Veterinarians will make the determination whether there is a specific disease that justifies the use of an antibiotic as a preventative.

FDA has set a target of full implementation of the new rules in three years.

“You do not have to make major changes next week — the changes will occur in an orderly manner throughout the next three years,” Pettigrew said.

“There will be some challenges. We will have to do some things differently than in the past, and there may be increased costs associated with production of food animals,” he said. “While it’s going to be challenging, it won’t destroy the industry.”

The rules apply only to food-producing animals. Companion animals are not included, and the rules address the use of antibiotics in feed and drinking water. They do not address antibiotics given by injection.

“These rules only apply to medically important antibiotics in human medicine, and that list includes most of the antibiotics currently used in animal production but not all of them,” Pettigrew said. “It does not include Ionophores, Carbadox, Bacitracins and Flavomycins.”

FDA is asking the companies that manufacture antibiotics to voluntarily change the labels of their products.

“The label is the legal document that is approved by FDA and describes how the drug is to be used,” Pettigrew said. “FDA is asking the companies to change the access of the drugs from over the counter to veterinary feed directive.”

When the label directions change, the professor said, “The way farmers use drugs has to change. There is nothing voluntary about these rules at the farm level.”

Veterinary Feed Directive

In an effort the make the program as efficient as possible, the FDA has proposed a revision to the veterinary feed directive, said Dr. Larry Firkins, DVM and U of I public engagement professor.

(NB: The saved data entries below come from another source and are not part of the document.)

/-!
# BalabanUVNodes ∕ N06 ([B9], `Dag.B9_main`) — THE NUMERIC SIDE CONDITIONS OF THE STAGE-11 CERTIFICATE, EDITION 97 «UX», ARE JOINTLY SATISFIABLE — witness N (edition 95) with
# edition 97's ONE numeric change: the displayed Hölder-profile letter `BhG` (and its sign `hBhG`) is GONE — dag-n06-l's `g0_layer_of_thm310_coreDir₃USP` (P-DISP 5) produces the
# G₀ layer at the CLOSED profile `BhC β = holderConst (exp261 geo q.δ₀ q.α) q.δ₀ q.α q.NH q.NF (const37 …) (q.Bl β) (q.Bt β)` — so the U8 sup-bound `hwBhG` reads
# `∀ s ∈ (0,1), wX s · BhC s ≤ BHG` on the closed form

Track A of `YM-PLAN.md` (cell `pub-ymgap`, HUMAN RULING D-0062), node **N06** = [Balaban1985BackgroundPropagators] Thms 3.1–3.15; seat `pub-ymgap-dag-n06-d` (gen 21).  A REFEREE AID
(A6 on the numerics), not a certificate edition; a fifteenth witness file.  WHAT.  Witness N's statement with the `BhG` variable and its sign conjunct removed and the `hwBhG` conjunct
restated VERBATIM as displayed by edition 97; values unchanged (at the witness `q.NH = q.NF = 0`, `q.Bl = q.Bt = 0`, so `BhC s = 2·0·0·c₁ + (0·0 + 0·0·C·c₁) = 0` and `BHG := 0`
still works: `rw [pp.NH = 0, pp.NF = 0]; simp [holderConst]`).  Edition 97's other display changes (`hG0P` derived; `hLL2` assembled, `hrgdDs hc1L2 hrgdDd` displayed) carry no numeric.
HONEST FRAMING.  Arithmetic only; says nothing about the inhabitation of the displayed SCHEMAS at these numerics (the node's content); COUNT-NEUTRAL; N06 NOT discharged; K1⁹ NOT
closed.  One finite 𝕋⁴ programme at fixed `ε` — NOT continuum, NOT OS, NOT the mass gap ∕ Clay; no summit statement is proved here.  0 `def`, 0 `sorry`.
-/

noncomputable section

namespace Summit.QuantumFields.YangMills.BalabanUVNodes.N06NumericsWitnessO

open Literature.MathematicalPhysics.QuantumFieldTheory.Balaban1983to89
open Literature.MathematicalPhysics.QuantumFieldTheory.Balaban1983to89.B9RWSumsDefinitePins (PinPrims)
open Literature.MathematicalPhysics.QuantumFieldTheory.Balaban1983to89.B9RWSumsDefinitePinsPair (PairPrims)
open Literature.MathematicalPhysics.QuantumFieldTheory.Balaban1983to89.B9RWSumsDefinitePinsPairM (MixedPrims)
open Literature.MathematicalPhysics.QuantumFieldTheory.Balaban1983to89.B9GeoNbrCountKLevelV1 (nbrM₀Y nbrCountY)
open Literature.MathematicalPhysics.QuantumFieldTheory.Balaban1983to89.B9PinMembersKLevelV1 (MemberY)
open scoped Matrix.Norms.L2Operator
open Literature.MathematicalPhysics.QuantumFieldTheory.Balaban1983to89.B9PinMembersKLevelV1 (geo9Y)
open Literature.MathematicalPhysics.QuantumFieldTheory.Balaban1983to89.B9CoReadingCoordsTranspose (trBasis)
open Literature.MathematicalPhysics.QuantumFieldTheory.Balaban1983to89.B9Thm39ReadingCoords (cR39 coordBound39 basisBound39)
open Literature.MathematicalPhysics.QuantumFieldTheory.Balaban1983to89.B9Eq340TaxiContourLocalityY (rLB rLB_nonneg)
open Literature.MathematicalPhysics.QuantumFieldTheory.Balaban1983to89.B9Thm39ReadingAtLetters (basis39 κ39)
open Literature.MathematicalPhysics.QuantumFieldTheory.Balaban1983to89.B9MultiscaleSmoothPartitionYNear (rNear)
open Literature.MathematicalPhysics.QuantumFieldTheory.Balaban1983to89.B9MultiscaleSmoothPartitionYLip (CLip)
open Literature.MathematicalPhysics.QuantumFieldTheory.Balaban1983to89.B9Thm313WholeDvHolderAtPinsGraded (thetaL CJG)
open Literature.MathematicalPhysics.QuantumFieldTheory.Balaban1983to89.B9RowSum261DefiniteFaces (rowConst261)
open Literature.MathematicalPhysics.QuantumFieldTheory.Balaban1983to89.B9WalkLettersCoordsS (nearBlkCntY)
open Literature.MathematicalPhysics.QuantumFieldTheory.Balaban1983to89.B9Ineq349SiteThresholdRateNamed (cg349)
open Literature.MathematicalPhysics.QuantumFieldTheory.Balaban1983to89.B9SmoothHolderClassPProducers (CTel)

“The proposal intends to clarify and increase the flexibility on the administration requirements for the use of veterinary feed directive drugs,” Firkins said. “These proposed changes will result in greater veterinary oversight and supervision of feed and water use antimicrobials to treat, control and prevent disease in food animals.”

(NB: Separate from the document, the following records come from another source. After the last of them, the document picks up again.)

import Summits.AtomisticToContinuum.FouriersLaw.Theses.EmbeddedDrudeMourre
import Summits.AtomisticToContinuum.FouriersLaw.Theorems.EmbeddedDrudeMourreGreenKuboContinuationThermalFamily
import Summits.AtomisticToContinuum.FouriersLaw.Theorems.EmbeddedDrudeMourreGreenKuboContinuationCanonicalSeedOfRegularState
import Summits.AtomisticToContinuum.FouriersLaw.Theorems.EmbeddedDrudeMourreGreenKuboContinuationRealVitaliTwo
import Literature.MathematicalPhysics.KineticTheory.InfiniteChainTightRegular
import Literature.MathematicalPhysics.KineticTheory.InfiniteChainShiftInvariantUniqueness

/-!
# `GreenKuboContinuation` from the log-Gevrey tower — what the line proves, importably
(crux `EmbeddedDrudeMourre.GreenKuboContinuation`, item stmt-AtomisticToContinuum-12597, line
`temperature-blind-vitali-hurwitz`, skeleton rev 9–10; `--supports` file of the continuation lead c2)

The skeleton `Cruxes/GreenKuboContinuation/Lines/temperature_blind_vitali_hurwitz.lean` (rev 9) derives the crux
from TWO open registered stubs and eight closed ones. This file states the same implications as CLOSED theorems
with the open stubs as explicit hypotheses, so that planners and sibling routes can import them:

* `continuation_of_regularSeeds` — THE ENGINE OF THE LINE (sorry-free given the tower): if the log-Gevrey tower
  (statement of `stub_logGevreyTower`, hypothesis `hG`) holds, then for `P = pinnedChain ω₂ lam β γ` (all `> 0`)
  and `T₀ > 0`, Abelian Green–Kubo witnesses with REGULAR STATE (DLR + shift-invariant + BM-superstable; dynamics
  arbitrary) at every `T ∈ (0, T₀)` give, at EVERY `T > 0`, the CANONICAL witness: the shift-invariant superstable
  DLR state `μ T` of the regular thermal family, the Buttà–Marchioro flow (carrier `bmGood`), `κ = T⁻² e^{L(T)} > 0`.
  Proof = the skeleton's `continuation_of_modulus` with the landed stubs plugged in (`thermalFamily`,
  `stub_regularDLRUnique`, `stub_canonicalSeedOfRegularState`, `stub_realVitaliTwo`).
* `GreenKuboContinuation_of_witnessRegularisation_of_logGevreyTower` — the crux AS TYPED from the two open stubs
  (seam `stub_witnessRegularisation`, rev-8 tight form, hypothesis `hW`; tower `hG`): literally the composition
  `GreenKuboContinuation_of` of the skeleton, importable.
* `shiftInvariantContinuation_of_logGevreyTower`, `tightContinuation_of_logGevreyTower` — THE RETYPED CRUX NEEDS NO
  SEAM: if the crux's witness clause carries `IsShiftInvariant μT` (resp. uniform tightness of the one-site position
  marginals) — which every engine of the route produces anyway (the kinetic corner / Mourre engines work on `ℋ₀(μ_T)` of
  the canonical state) — then the tower ALONE gives the continuation, with the same regularity exported in the
  conclusion (so the sibling crux `AbelThermodynamicLimit`, stmt-12596, would receive a regular witness and lose ITS seam
  too). This is the Lean evidence behind the lead's planner note "stub 3 is a typing artefact: retype the witness
  clauses of DrudeDissolution (export) / GreenKuboContinuation / AbelThermodynamicLimit (import) to shift-invariant states".

Nothing here is new mathematics; the only open content of the line is the hypothesis `hG` (the tower: `ν`-uniform
factorial bounds on the `T`-derivatives of `log A_T(ν)` for the canonical family — the boundedness half of an
analytic-in-`T` limiting-absorption principle; drefute g1/g2: correctly shaped, every `ν`-dependent weakening refuted,
`Theorems/GreenKuboContinuation/Negative/RealVitali{Uniformity,Prefactor}Tightness.lean`).
-/

noncomputable section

The deadline to submit comments to the proposed rule is March 12.

“I strongly recommend all producers discuss disease management protocols with their veterinarians and discuss changes to the veterinary feed directive,” Firkins said.

“It is important for the animal producer and veterinarian to work closely together, and in many cases that already happens,” Pettigrew said. “These new rules are pushing us in the direction of a closer relationship between animal producers and veterinarians.”

The first thing producers should look at is biosecurity on their farms because the best way to avoid having to treat a disease is to prevent the animals from getting a disease.

“Animals get diseases from animals either by direct contact or via an intermediary such as a person’s boot, coveralls or from a truck,” said Hans Stein of the U of I Department of Animal Sciences. “Pay close attention to biosecurity and make sure there is no direct contact between different groups of pigs.”

Vaccinations are available to producers to prevent animals from getting diseases.

“Use vaccines correctly. There are a number of diseases we can control effectively by vaccinations,” Stein said.

It is important for the vaccines to be used as recommended.

“Sometimes vaccines don’t work because they haven’t been stored correctly, so make sure they are viable,” Stein said. “And vaccines do not create resistance, they prevent diseases.”

Feed additives may be an option for some producers.

“The effectiveness varies among animals and among the types of feed additives,” Stein said.

“We don’t have any alternatives that are as universally effective as antibiotics because antibiotics are unique in terms of how effective they are across a broad spectrum of animals and disease situations,” Stein said. “When we move away from antibiotics, we have to be more specific and evaluate each alternative before we use them.”